> **ACTIVITY**
The required lines are those that contain "never"; pull them out of the data and copy them.

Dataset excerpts

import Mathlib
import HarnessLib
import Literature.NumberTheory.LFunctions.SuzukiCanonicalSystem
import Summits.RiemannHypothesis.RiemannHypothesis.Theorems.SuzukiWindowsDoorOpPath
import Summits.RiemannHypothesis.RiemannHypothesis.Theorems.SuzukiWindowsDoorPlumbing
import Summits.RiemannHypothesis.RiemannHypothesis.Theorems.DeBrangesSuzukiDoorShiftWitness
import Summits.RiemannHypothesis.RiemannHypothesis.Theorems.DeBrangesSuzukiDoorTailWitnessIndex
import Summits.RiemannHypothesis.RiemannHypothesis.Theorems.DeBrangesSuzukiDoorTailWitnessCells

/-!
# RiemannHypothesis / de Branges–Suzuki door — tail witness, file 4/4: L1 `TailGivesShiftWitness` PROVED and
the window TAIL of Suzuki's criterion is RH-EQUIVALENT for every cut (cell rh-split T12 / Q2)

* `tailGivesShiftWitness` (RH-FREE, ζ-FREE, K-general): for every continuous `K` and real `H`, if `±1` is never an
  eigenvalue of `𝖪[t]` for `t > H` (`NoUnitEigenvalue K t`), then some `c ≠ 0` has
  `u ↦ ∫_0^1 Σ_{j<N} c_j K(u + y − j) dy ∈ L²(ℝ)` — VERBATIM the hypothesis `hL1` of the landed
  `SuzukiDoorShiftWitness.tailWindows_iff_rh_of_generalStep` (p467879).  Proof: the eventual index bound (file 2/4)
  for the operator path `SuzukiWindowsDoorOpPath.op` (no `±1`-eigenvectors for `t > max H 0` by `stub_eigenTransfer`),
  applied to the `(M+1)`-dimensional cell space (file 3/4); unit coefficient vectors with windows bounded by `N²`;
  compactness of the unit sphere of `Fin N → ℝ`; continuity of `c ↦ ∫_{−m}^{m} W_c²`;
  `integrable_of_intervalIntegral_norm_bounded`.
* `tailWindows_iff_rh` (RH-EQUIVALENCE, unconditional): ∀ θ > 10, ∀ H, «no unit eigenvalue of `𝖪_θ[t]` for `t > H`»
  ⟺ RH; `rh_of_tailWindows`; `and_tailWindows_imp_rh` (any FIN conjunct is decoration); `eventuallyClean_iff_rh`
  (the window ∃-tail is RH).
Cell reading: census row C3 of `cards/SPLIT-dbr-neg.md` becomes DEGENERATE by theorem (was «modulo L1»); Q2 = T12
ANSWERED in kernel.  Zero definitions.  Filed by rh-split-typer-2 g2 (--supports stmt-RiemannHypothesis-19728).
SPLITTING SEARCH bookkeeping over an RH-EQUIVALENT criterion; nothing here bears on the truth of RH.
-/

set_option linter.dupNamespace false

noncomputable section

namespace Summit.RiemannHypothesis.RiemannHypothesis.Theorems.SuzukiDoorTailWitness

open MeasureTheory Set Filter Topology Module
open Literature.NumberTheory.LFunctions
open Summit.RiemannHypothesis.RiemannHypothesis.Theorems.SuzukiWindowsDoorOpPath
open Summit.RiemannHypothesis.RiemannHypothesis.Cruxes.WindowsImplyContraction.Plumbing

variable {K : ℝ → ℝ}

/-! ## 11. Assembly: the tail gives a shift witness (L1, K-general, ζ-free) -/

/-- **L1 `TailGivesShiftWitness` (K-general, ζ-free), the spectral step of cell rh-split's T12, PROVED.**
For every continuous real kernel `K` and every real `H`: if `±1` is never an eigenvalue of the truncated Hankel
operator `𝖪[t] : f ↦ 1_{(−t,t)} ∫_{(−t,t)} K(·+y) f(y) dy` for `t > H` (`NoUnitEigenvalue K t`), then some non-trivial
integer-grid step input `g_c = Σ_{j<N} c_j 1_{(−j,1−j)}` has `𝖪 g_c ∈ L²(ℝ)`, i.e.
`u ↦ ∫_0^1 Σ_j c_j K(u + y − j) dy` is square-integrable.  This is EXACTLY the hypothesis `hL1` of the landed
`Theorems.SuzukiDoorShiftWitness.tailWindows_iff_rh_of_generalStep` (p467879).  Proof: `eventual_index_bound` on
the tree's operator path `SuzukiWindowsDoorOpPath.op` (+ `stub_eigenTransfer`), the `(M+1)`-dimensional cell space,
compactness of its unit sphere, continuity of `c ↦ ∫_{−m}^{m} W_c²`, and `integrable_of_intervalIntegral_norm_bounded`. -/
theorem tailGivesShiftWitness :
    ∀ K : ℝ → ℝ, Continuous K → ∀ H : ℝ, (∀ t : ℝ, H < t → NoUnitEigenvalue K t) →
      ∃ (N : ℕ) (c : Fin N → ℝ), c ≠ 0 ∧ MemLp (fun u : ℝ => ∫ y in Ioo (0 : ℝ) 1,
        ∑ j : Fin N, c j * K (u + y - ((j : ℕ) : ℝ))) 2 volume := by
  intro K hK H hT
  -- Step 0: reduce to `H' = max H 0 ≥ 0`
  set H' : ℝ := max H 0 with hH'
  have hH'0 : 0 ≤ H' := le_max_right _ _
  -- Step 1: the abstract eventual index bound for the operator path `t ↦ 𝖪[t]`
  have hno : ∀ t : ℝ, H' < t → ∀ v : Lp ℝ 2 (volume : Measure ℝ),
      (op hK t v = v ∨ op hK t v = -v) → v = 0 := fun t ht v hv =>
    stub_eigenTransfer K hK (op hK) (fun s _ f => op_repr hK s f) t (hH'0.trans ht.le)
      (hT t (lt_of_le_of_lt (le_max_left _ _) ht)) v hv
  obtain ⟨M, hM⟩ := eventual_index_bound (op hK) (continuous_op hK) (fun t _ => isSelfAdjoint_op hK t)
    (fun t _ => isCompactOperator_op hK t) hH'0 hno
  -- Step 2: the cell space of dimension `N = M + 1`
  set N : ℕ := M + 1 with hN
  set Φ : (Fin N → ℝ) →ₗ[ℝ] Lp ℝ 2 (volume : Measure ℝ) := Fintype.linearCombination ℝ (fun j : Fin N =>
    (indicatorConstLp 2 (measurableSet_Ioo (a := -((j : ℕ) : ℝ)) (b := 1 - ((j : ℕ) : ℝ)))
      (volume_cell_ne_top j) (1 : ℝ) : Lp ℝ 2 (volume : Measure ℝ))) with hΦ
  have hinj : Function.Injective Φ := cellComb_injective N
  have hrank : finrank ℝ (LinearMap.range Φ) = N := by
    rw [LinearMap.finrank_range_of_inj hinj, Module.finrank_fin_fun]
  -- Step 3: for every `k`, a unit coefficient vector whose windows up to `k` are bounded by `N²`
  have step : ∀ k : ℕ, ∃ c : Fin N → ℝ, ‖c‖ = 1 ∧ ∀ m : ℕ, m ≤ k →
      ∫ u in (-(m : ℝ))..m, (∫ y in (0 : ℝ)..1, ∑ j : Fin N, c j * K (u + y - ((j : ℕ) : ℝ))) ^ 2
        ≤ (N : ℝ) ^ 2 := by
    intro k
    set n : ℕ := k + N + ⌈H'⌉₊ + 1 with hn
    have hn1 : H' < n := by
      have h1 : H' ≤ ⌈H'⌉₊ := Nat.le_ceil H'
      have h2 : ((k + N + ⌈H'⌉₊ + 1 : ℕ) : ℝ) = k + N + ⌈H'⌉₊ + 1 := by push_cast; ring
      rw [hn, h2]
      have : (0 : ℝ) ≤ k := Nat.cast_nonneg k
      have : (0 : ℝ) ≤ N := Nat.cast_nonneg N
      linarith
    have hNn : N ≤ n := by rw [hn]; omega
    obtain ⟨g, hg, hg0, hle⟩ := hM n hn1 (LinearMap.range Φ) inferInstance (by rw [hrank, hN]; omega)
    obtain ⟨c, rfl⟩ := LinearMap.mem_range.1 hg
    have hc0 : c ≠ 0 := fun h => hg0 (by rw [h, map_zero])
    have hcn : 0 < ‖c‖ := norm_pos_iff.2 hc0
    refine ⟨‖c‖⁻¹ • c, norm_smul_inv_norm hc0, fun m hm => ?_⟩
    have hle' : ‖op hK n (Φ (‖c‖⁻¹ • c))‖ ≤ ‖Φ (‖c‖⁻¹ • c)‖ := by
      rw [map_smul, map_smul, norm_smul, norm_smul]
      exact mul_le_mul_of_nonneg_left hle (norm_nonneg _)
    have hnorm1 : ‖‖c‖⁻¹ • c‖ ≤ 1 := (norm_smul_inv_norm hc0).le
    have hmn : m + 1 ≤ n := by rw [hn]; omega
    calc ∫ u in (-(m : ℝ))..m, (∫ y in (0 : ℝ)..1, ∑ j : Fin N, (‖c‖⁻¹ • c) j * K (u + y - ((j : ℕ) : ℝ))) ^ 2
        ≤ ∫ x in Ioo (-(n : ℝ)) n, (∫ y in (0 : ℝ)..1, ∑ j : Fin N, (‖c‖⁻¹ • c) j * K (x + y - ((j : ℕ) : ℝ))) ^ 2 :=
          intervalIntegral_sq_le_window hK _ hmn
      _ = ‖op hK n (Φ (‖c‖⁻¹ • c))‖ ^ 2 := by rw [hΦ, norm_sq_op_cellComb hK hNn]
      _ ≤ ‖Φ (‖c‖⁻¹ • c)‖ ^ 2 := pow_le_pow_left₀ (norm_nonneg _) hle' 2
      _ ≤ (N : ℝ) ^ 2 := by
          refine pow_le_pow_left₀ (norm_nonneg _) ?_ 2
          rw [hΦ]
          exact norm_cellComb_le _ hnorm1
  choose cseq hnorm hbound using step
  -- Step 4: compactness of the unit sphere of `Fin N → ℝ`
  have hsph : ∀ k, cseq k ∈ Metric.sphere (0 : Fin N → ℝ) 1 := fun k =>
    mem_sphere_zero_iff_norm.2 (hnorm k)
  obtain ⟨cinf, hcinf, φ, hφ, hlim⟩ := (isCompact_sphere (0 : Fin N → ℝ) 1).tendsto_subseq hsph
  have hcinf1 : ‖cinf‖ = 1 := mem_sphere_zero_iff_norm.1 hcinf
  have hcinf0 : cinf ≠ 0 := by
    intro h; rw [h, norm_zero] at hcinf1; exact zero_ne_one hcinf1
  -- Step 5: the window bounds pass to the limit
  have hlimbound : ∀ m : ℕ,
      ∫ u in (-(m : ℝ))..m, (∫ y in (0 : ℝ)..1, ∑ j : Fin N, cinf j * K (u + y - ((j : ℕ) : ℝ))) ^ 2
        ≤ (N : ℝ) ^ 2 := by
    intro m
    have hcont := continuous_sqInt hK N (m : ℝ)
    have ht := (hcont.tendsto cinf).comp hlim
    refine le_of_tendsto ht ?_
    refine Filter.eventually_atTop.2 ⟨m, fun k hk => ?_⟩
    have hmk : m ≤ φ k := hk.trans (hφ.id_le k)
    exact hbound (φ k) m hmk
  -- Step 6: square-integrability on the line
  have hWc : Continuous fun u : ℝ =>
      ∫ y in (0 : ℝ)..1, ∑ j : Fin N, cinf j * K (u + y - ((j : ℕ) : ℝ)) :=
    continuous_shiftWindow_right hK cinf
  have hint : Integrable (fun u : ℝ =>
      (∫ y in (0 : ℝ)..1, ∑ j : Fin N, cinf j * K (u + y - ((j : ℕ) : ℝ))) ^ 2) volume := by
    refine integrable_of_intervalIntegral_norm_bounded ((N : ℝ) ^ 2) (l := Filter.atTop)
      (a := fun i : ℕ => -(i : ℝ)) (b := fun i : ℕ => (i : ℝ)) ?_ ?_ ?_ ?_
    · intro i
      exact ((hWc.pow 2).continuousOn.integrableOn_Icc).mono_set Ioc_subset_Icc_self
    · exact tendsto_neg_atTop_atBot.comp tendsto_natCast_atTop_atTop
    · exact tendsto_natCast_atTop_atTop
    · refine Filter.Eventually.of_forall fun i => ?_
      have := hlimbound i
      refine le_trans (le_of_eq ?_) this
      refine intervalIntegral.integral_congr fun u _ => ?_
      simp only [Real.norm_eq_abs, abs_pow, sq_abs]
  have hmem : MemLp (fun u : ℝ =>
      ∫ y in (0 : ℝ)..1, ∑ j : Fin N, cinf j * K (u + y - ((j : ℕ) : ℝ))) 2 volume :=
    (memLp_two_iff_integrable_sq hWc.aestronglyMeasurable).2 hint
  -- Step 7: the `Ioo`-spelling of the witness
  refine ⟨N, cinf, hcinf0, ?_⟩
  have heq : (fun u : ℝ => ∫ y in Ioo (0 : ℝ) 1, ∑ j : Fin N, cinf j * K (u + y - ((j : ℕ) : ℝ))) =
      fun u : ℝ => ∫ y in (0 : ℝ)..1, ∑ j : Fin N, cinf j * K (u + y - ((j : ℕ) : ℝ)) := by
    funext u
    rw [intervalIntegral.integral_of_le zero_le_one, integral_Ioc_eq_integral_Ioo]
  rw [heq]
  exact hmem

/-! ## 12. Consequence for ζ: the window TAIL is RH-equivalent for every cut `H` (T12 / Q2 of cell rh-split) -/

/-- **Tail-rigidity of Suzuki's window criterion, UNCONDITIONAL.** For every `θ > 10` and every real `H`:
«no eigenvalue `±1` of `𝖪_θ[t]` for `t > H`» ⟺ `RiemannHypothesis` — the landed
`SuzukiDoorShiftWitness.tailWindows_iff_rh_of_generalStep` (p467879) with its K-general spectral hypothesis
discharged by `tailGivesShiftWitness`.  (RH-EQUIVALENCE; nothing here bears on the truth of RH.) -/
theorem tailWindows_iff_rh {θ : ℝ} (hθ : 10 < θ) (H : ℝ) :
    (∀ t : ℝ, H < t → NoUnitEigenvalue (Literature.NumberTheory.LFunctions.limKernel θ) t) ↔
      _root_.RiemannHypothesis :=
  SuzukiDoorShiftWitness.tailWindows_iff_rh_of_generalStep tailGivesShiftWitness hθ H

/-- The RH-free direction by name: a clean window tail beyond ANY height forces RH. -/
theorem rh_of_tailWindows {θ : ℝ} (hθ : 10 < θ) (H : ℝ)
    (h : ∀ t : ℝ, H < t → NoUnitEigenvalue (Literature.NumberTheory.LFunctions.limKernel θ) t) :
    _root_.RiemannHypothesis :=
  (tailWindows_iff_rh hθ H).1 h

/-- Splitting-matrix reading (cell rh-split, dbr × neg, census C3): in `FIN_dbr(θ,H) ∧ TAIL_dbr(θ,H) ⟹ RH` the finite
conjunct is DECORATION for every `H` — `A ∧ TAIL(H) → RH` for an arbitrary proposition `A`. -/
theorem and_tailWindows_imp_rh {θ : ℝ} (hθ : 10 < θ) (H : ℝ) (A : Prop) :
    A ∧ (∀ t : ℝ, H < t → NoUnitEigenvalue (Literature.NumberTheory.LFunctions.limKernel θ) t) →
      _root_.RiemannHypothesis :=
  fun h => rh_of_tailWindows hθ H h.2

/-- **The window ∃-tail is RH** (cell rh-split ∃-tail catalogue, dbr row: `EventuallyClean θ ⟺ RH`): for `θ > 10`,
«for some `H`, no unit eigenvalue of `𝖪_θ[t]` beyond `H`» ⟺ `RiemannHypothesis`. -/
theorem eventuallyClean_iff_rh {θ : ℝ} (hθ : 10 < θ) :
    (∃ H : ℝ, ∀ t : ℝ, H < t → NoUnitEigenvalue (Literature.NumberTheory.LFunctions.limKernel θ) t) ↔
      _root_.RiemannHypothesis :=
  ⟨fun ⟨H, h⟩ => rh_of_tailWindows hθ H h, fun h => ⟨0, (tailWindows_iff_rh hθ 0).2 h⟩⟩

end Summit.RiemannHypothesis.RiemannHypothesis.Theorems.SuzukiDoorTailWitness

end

> **WRITTEN ANSWER**
* `tailGivesShiftWitness` (RH-FREE, ζ-FREE, K-general): for every continuous `K` and real `H`, if `±1` is never an
For every continuous real kernel `K` and every real `H`: if `±1` is never an eigenvalue of the truncated Hankel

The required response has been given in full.